Only the lines from the one with "- O (U.siteTranslate a)) < 0 := by" to the end of the material should be reproduced, exactly and in full, both ends included.

******************************

import Summits.QuantumFields.GaugeBoot.DiagonalRPTorusRestTruncated
import Summits.QuantumFields.GaugeBoot.DiagonalRPTorusRestFarPairs
import HarnessLib

/-!
# Reduction of the uniform window to the near pair (gauge-boot, L3 `d = 3` uniform window, brick 5)

HONEST FRAMING (cell `pub-gaugeboot`, page 1 of every file): the venture produces certified bounds
on lattice expectations at stated coupling, gauge group, dimension and torus size; NOT a mass gap,
NOT a continuum limit, NOT a string tension; NOT Yang–Mills-summit-bearing (barriers
`FixedCouplingUltralocality`, `PerturbativeInvisibility`). This module assembles bricks 2–4 of the
uniform-in-`L` programme for the torus diagonal-RP negatives (`DiagonalRPTorusRestClustering`,
`DiagonalRPTorusRestTruncated`, `DiagonalRPTorusRestFarPairs`); it discharges nothing by itself
and proves NO window: it isolates the one estimate that is missing (the near pair).

## Content (torus `(ℤ/L)^d`, mirror `y_i = y_j`, threshold `h`, compact metrisable `G`,
## continuous `ρ`)

Let `O` be a bounded measurable real observable reading a set `E` of links based within torus
sup-distance `r₀` of a site `y₀`, and `a` a translation vector inside the layers (`δ(a) = 0`);
`Θ = configDiagSwap i j`, `τ = siteTranslate a`, `κ` the truncated rest correlation.

* `restTrunc_comp_configDiagSwap_comm`: `κ(F∘Θ, H) = κ(H∘Θ, F)` (the two cross terms of
  `trickForm_sub_eq` coincide).
* supports: `O∘Θ` reads `θ(E)` near `θy₀`, `O∘τ` reads `E + a` near `y₀ + a`
  (`dependsOn_comp_configDiagSwap`, `dependsOn_comp_siteTranslate`; `tsd` is invariant under `θ`
  and under translations); the DIAGONAL pairs `(O∘Θ, O)` and `(O∘τ∘Θ, O∘τ)` have their supports
  at torus distance `cyc δ(y₀)` (`tsd_siteDiagSwap`), disjoint as soon as `2r₀ < cyc δ(y₀)`.
* ★★ **`trickForm_sub_translate_le`** — for `0 ≤ β ≤ r < betaOne d ρ` and `2r₀ < cyc δ(y₀)`:

  `trickForm (O - O∘τ) ≤ restZ · (2·K·(β/r)^{cyc δ(y₀) - (2r₀ + 2)} - 2·κ(O∘Θ, O∘τ))`,
  `K = 2 C² κ₀^{2·#E·2^d d²}`, `κ₀ = 2e^{1/2}` — every constant independent of `L`.

  For the lane's witnesses `y₀` lies on the inner top layer `δ = L/2 - 1`, so the exponent is
  `L/2 - O(1)`: UNIFORMLY in `L ≥ L₀` the sign of the trick form is decided by the NEAR PAIR
  `κ(O∘Θ, O∘τ)`, whose uniform lower bound `≥ s β^m` is the remaining crux
  (`HOME/pub-gaugeboot-lean3/gen46/D3-UNIFORM-PLAN.md` §2: the order-`m` jet + Schwarz lemma;
  `m = 8` tubes in `d ≥ 4`, `m = 10` annuli of the bent hexagons in `d = 3`).
* `trickForm_sub_translate_neg`: the sign statement packaged (`κ_near ≥ s`, `K (β/r)^n < s` ⇒
  `trickForm < 0`), ready for `DiagRPTube.not_innerDiagonalRP_of_trickForm_neg`.

Elementary given bricks 2–4; no named fact.
-/

open MeasureTheory Finset Function

namespace Summit.QuantumFields.GaugeBoot

open Literature.MathematicalPhysics.QuantumFieldTheory

noncomputable section

namespace DiagRPUnif

open DiagRPTube

/-! ## Geometry of the swapped and translated supports -/

section Supports

variable {d L : ℕ} {G : Type*} {i j : Fin d}

/-- `O∘Θ` reads the `θ`-image of the links read by `O`. -/
theorem dependsOn_comp_configDiagSwap {α : Type*} {O : GaugeConfig d L G → α}
    {E : Finset (Edge d L)}
    (hO : DependsOn O (E : Set (Edge d L))) :
    DependsOn (fun U => O (configDiagSwap i j U))
      ((E.image (edgeDiagSwap i j) : Finset (Edge d L)) : Set (Edge d L)) :=
  fun _ _ h => hO fun e he => h (edgeDiagSwap i j e) (mem_coe.2 (mem_image_of_mem _ (mem_coe.1 he)))

/-- `O∘τ_a` reads the translates of the links read by `O`. -/
theorem dependsOn_comp_siteTranslate {α : Type*} {O : GaugeConfig d L G → α}
    {E : Finset (Edge d L)}
    (hO : DependsOn O (E : Set (Edge d L))) (a : Site d L) :
    DependsOn (fun U : GaugeConfig d L G => O (U.siteTranslate a))
      ((E.image fun e => (e.1 + a, e.2) : Finset (Edge d L)) : Set (Edge d L)) :=
  fun _ _ h => hO fun e he => h (e.1 + a, e.2) (mem_coe.2 (mem_image_of_mem _ (mem_coe.1 he)))

/-- `θ` is an isometry of the torus sup-distance. -/
theorem tsd_siteDiagSwap_siteDiagSwap (x y : Site d L) :
    tsd (siteDiagSwap i j x) (siteDiagSwap i j y) = tsd x y := by
  refine le_antisymm (tsd_le_of_forall fun k => ?_) (tsd_le_of_forall fun k => ?_)
  · exact cyc_apply_le_tsd x y (Equiv.swap i j k)
  · have h := cyc_apply_le_tsd (siteDiagSwap i j x) (siteDiagSwap i j y) (Equiv.swap i j k)
    simpa only [siteDiagSwap, Equiv.swap_apply_self] using h

/-- Translations are isometries of the torus sup-distance. -/
theorem tsd_add_right (x y a : Site d L) : tsd (x + a) (y + a) = tsd x y := by
  unfold tsd
  congr 1
  funext k
  simp only [Pi.add_apply, add_sub_add_right_eq_sub]

/-- The `θ`-image of a support near `y₀` is near `θy₀`. -/
theorem tsd_le_of_mem_image_edgeDiagSwap {E : Finset (Edge d L)} {y₀ : Site d L} {r₀ : ℕ}
    (hE : ∀ e ∈ E, tsd y₀ e.1 ≤ r₀) :
    ∀ e ∈ E.image (edgeDiagSwap i j), tsd (siteDiagSwap i j y₀) e.1 ≤ r₀ := by
  intro e he
  obtain ⟨e', he', rfl⟩ := mem_image.1 he
  rw [edgeDiagSwap, tsd_siteDiagSwap_siteDiagSwap]
  exact hE e' he'

/-- The translate of a support near `y₀` is near `y₀ + a`. -/
theorem tsd_le_of_mem_image_translate {E : Finset (Edge d L)} {y₀ : Site d L} {r₀ : ℕ}
    (hE : ∀ e ∈ E, tsd y₀ e.1 ≤ r₀) (a : Site d L) :
    ∀ e ∈ E.image (fun e => (e.1 + a, e.2)), tsd (y₀ + a) e.1 ≤ r₀ := by
  intro e he
  obtain ⟨e', he', rfl⟩ := mem_image.1 he
  rw [tsd_add_right]
  exact hE e' he'

/-- **Far supports are disjoint**: two link sets based within `r₁` of `y₁` and `r₂` of `y₂` with
`r₁ + r₂ < tsd y₁ y₂` share no link. -/
theorem disjoint_of_far [NeZero L] {E₁ E₂ : Finset (Edge d L)} {y₁ y₂ : Site d L} {r₁ r₂ : ℕ}
    (hE₁ : ∀ e ∈ E₁, tsd y₁ e.1 ≤ r₁) (hE₂ : ∀ e ∈ E₂, tsd y₂ e.1 ≤ r₂)
    (hfar : r₁ + r₂ < tsd y₁ y₂) : Disjoint E₁ E₂ := by
  rw [Finset.disjoint_left]
  intro e h1 h2
  have h := tsd_triangle y₁ e.1 y₂
  rw [tsd_comm e.1 y₂] at h
  have := hE₁ e h1
  have := hE₂ e h2
  omega

end Supports

/-! ## The reduction -/

section Reduction

variable {d L : ℕ} [NeZero L] {N : ℕ} {G : Type*} [Group G] [TopologicalSpace G]
  [IsTopologicalGroup G] [CompactSpace G] [MeasurableSpace G] [BorelSpace G]
  [SecondCountableTopology G] (ρ : G →* Matrix (Fin N) (Fin N) ℂ) (β : ℝ) (i j : Fin d) (h : ℕ)

omit [SecondCountableTopology G] in
/-- **The two cross terms coincide**: `κ(F∘Θ, H) = κ(H∘Θ, F)` (`Θ`-invariance of the rest
measure, `Θ` an involution). -/
theorem restTrunc_comp_configDiagSwap_comm (hρ : Continuous ρ) (F H : GaugeConfig d L G → ℝ) :
    restTrunc ρ β (restPlaqs i j h) (fun U => F (configDiagSwap i j U)) H =
      restTrunc ρ β (restPlaqs i j h) (fun U => H (configDiagSwap i j U)) F := by
  unfold restTrunc
  rw [restExpect_comp_configDiagSwap ρ β i j h hρ F, restExpect_comp_configDiagSwap ρ β i j h hρ H,
    ← restExpect_comp_configDiagSwap ρ β i j h hρ (fun U => F (configDiagSwap i j U) * H U)]
  simp only [configDiagSwap_configDiagSwap]
  rw [mul_comm (restExpect ρ β _ F)]
  congr 1
  exact congrArg _ (funext fun U => mul_comm _ _)

/-- ★★ **REDUCTION TO THE NEAR PAIR.** Let `O` be bounded measurable, reading links based within
`r₀` of `y₀`, `a` a translation inside the layers, `2r₀ < cyc δ(y₀)` and `0 ≤ β ≤ r < betaOne d ρ`.
Then `trickForm (O - O∘τ_a) ≤ restZ · (2 K (β/r)^{cyc δ(y₀) - (2r₀+2)} - 2 κ(O∘Θ, O∘τ_a))` with
`K = 2 C² κ₀^{2·#E·2^d d²}`: uniformly in `L`, the two diagonal pairs are exponentially small in
the distance `cyc δ(y₀)` to the mirror image, and the near pair decides. -/
theorem trickForm_sub_translate_le (hρ : Continuous ρ) {O : GaugeConfig d L G → ℝ}
    (hOm : Measurable O) {C : ℝ} (hOb : ∀ U, |O U| ≤ C) {E : Finset (Edge d L)}
    (hOE : DependsOn O (E : Set (Edge d L))) {y₀ : Site d L} {r₀ : ℕ}
    (hE : ∀ e ∈ E, tsd y₀ e.1 ≤ r₀) {a : Site d L} (ha : lay i j a = 0)
    (hfar : 2 * r₀ < cyc (lay i j y₀)) {r : ℝ} (hr : 0 < r) (hrR : r < betaOne d ρ) (hβ0 : 0 ≤ β)
    (hβr : β ≤ r) :
    trickForm ρ i j h β (fun U : GaugeConfig d L G => O U - O (U.siteTranslate a)) ≤
      restZ ρ β (restPlaqs (L := L) i j h) *
        (2 * (2 * C * C * (2 * Real.exp (1 / 2)) ^ ((E.card + E.card) * (2 ^ d * (d * d))) *
            (β / r) ^ (cyc (lay i j y₀) - (r₀ + r₀ + 2))) -
          2 * restTrunc ρ β (restPlaqs i j h) (fun U => O (configDiagSwap i j U))
            (fun U : GaugeConfig d L G => O (U.siteTranslate a))) := by
  rw [trickForm_sub_translate_eq ρ β i j h hρ hOm hOb ha]
  refine mul_le_mul_of_nonneg_left ?_ (restZ_pos ρ β hρ _).le
  set K : ℝ := 2 * C * C * (2 * Real.exp (1 / 2)) ^ ((E.card + E.card) * (2 ^ d * (d * d))) *
    (β / r) ^ (cyc (lay i j y₀) - (r₀ + r₀ + 2)) with hK
  -- the translated observable and the two swapped observables
  set Oτ : GaugeConfig d L G → ℝ := fun U => O (U.siteTranslate a) with hOτ
  have hOτm : Measurable Oτ := measurable_comp_siteTranslate a hOm
  have hOτb : ∀ U, |Oτ U| ≤ C := fun U => hOb _
  have hOτE :
      DependsOn Oτ ((E.image fun e => (e.1 + a, e.2) : Finset (Edge d L)) : Set (Edge d L)) :=
    dependsOn_comp_siteTranslate hOE a
  -- first diagonal pair `(O∘Θ, O)`
  have h11 : |restTrunc ρ β (restPlaqs i j h) (fun U => O (configDiagSwap i j U)) O| ≤ K := by
    have hfar' : r₀ + r₀ < tsd (siteDiagSwap i j y₀) y₀ := by
      rw [tsd_comm, tsd_siteDiagSwap (fun hij => ?_) y₀]
      · omega
      · rw [hij, lay, sub_self, cyc_zero] at hfar; exact Nat.not_lt_zero _ hfar
    have hb := abs_restTrunc_le_of_far ρ β hρ (restPlaqs i j h)
      (measurable_comp_configDiagSwap i j hOm) hOm (fun U => hOb _) hOb
      (dependsOn_comp_configDiagSwap hOE) hOE
      (disjoint_of_far (tsd_le_of_mem_image_edgeDiagSwap hE) hE hfar')
      (tsd_le_of_mem_image_edgeDiagSwap hE) hE hr hrR hβ0 hβr
    rw [card_image_of_injective _
      (Function.Involutive.injective (edgeDiagSwap_edgeDiagSwap i j)), tsd_comm,
      tsd_siteDiagSwap, ] at hb
    · exact hb
    · intro hij; rw [hij, lay, sub_self, cyc_zero] at hfar; exact Nat.not_lt_zero _ hfar
  -- second diagonal pair `(Oτ∘Θ, Oτ)`
  have h22 : |restTrunc ρ β (restPlaqs i j h) (fun U => Oτ (configDiagSwap i j U)) Oτ| ≤ K := by
    have hlay : lay i j (y₀ + a) = lay i j y₀ := by rw [lay_add, ha, add_zero]
    have hij : i ≠ j := by
      intro hij; rw [hij, lay, sub_self, cyc_zero] at hfar; exact Nat.not_lt_zero _ hfar
    have hfar' : r₀ + r₀ < tsd (siteDiagSwap i j (y₀ + a)) (y₀ + a) := by
      rw [tsd_comm, tsd_siteDiagSwap hij, hlay]; omega
    have hEτ := tsd_le_of_mem_image_translate hE a
    have hb := abs_restTrunc_le_of_far ρ β hρ (restPlaqs i j h)
      (measurable_comp_configDiagSwap i j hOτm) hOτm (fun U => hOτb _) hOτb
      (dependsOn_comp_configDiagSwap hOτE) hOτE
      (disjoint_of_far (tsd_le_of_mem_image_edgeDiagSwap hEτ) hEτ hfar')
      (tsd_le_of_mem_image_edgeDiagSwap hEτ) hEτ hr hrR hβ0 hβr
    rw [card_image_of_injective _
      (Function.Involutive.injective (edgeDiagSwap_edgeDiagSwap i j)), tsd_comm,
      tsd_siteDiagSwap hij, hlay] at hb
    refine hb.trans (le_of_eq ?_)
    rw [hK]
    have hcard : (E.image fun e : Edge d L => (e.1 + a, e.2)).card = E.card :=
      card_image_of_injective _ fun e e' hee' => by
        simpa [Prod.ext_iff, add_left_inj] using hee'
    rw [hcard]
  -- the two cross terms coincide
  have hcross : restTrunc ρ β (restPlaqs i j h) (fun U => Oτ (configDiagSwap i j U)) O =
      restTrunc ρ β (restPlaqs i j h) (fun U => O (configDiagSwap i j U)) Oτ :=
    restTrunc_comp_configDiagSwap_comm ρ β i j h hρ Oτ O
  rw [hcross]
  have e11 := (abs_le.1 h11).2
  have e22 := (abs_le.1 h22).2
  linarith

/-- ★ **The sign statement.** Under the hypotheses of `trickForm_sub_translate_le`, a uniform
lower bound `s` on the near-pair truncated correlation `κ(O∘Θ, O∘τ_a)` beating the far-pair bound,
`2 C² κ₀^{2·#E·2^d d²} (β/r)^{cyc δ(y₀) - (2r₀+2)} < s`, makes the trick form NEGATIVE (feed
`DiagRPTube.not_innerDiagonalRP_of_trickForm_neg` /
`not_diagonalReflectionPositive_of_trickForm_neg`). -/
theorem trickForm_sub_translate_neg (hρ : Continuous ρ) {O : GaugeConfig d L G → ℝ}
    (hOm : Measurable O) {C : ℝ} (hOb : ∀ U, |O U| ≤ C) {E : Finset (Edge d L)}
    (hOE : DependsOn O (E : Set (Edge d L))) {y₀ : Site d L} {r₀ : ℕ}
    (hE : ∀ e ∈ E, tsd y₀ e.1 ≤ r₀) {a : Site d L} (ha : lay i j a = 0)
    (hfar : 2 * r₀ < cyc (lay i j y₀)) {r : ℝ} (hr : 0 < r) (hrR : r < betaOne d ρ) (hβ0 : 0 ≤ β)
    (hβr : β ≤ r) {s : ℝ}
    (hnear : s ≤ restTrunc ρ β (restPlaqs i j h) (fun U => O (configDiagSwap i j U))
      (fun U : GaugeConfig d L G => O (U.siteTranslate a)))
    (hwin : 2 * C * C * (2 * Real.exp (1 / 2)) ^ ((E.card + E.card) * (2 ^ d * (d * d))) *
      (β / r) ^ (cyc (lay i j y₀) - (r₀ + r₀ + 2)) < s) :
    trickForm ρ i j h β (fun U : GaugeConfig d L G => O U - O (U.siteTranslate a)) < 0 := by
  have hle := trickForm_sub_translate_le ρ β i j h hρ hOm hOb hOE hE ha hfar hr hrR hβ0 hβr
  have hZ := restZ_pos ρ β hρ (restPlaqs (L := L) i j h)
  have hneg : 2 * (2 * C * C * (2 * Real.exp (1 / 2)) ^ ((E.card + E.card) * (2 ^ d * (d * d))) *
      (β / r) ^ (cyc (lay i j y₀) - (r₀ + r₀ + 2))) -
      2 * restTrunc ρ β (restPlaqs i j h) (fun U => O (configDiagSwap i j U))
        (fun U : GaugeConfig d L G => O (U.siteTranslate a)) < 0 := by linarith
  exact hle.trans_lt (by nlinarith)

end Reduction

end DiagRPUnif

end

end Summit.QuantumFields.GaugeBoot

******************************

• Exercise answer
    trickForm ρ i j h β (fun U : GaugeConfig d L G => O U - O (U.siteTranslate a)) < 0 := by
  have hle := trickForm_sub_translate_le ρ β i j h hρ hOm hOb hOE hE ha hfar hr hrR hβ0 hβr
  have hZ := restZ_pos ρ β hρ (restPlaqs (L := L) i j h)
  have hneg : 2 * (2 * C * C * (2 * Real.exp (1 / 2)) ^ ((E.card + E.card) * (2 ^ d * (d * d))) *
      (β / r) ^ (cyc (lay i j y₀) - (r₀ + r₀ + 2))) -
      2 * restTrunc ρ β (restPlaqs i j h) (fun U => O (configDiagSwap i j U))
        (fun U : GaugeConfig d L G => O (U.siteTranslate a)) < 0 := by linarith
  exact hle.trans_lt (by nlinarith)

end Reduction

end DiagRPUnif

end

end Summit.QuantumFields.GaugeBoot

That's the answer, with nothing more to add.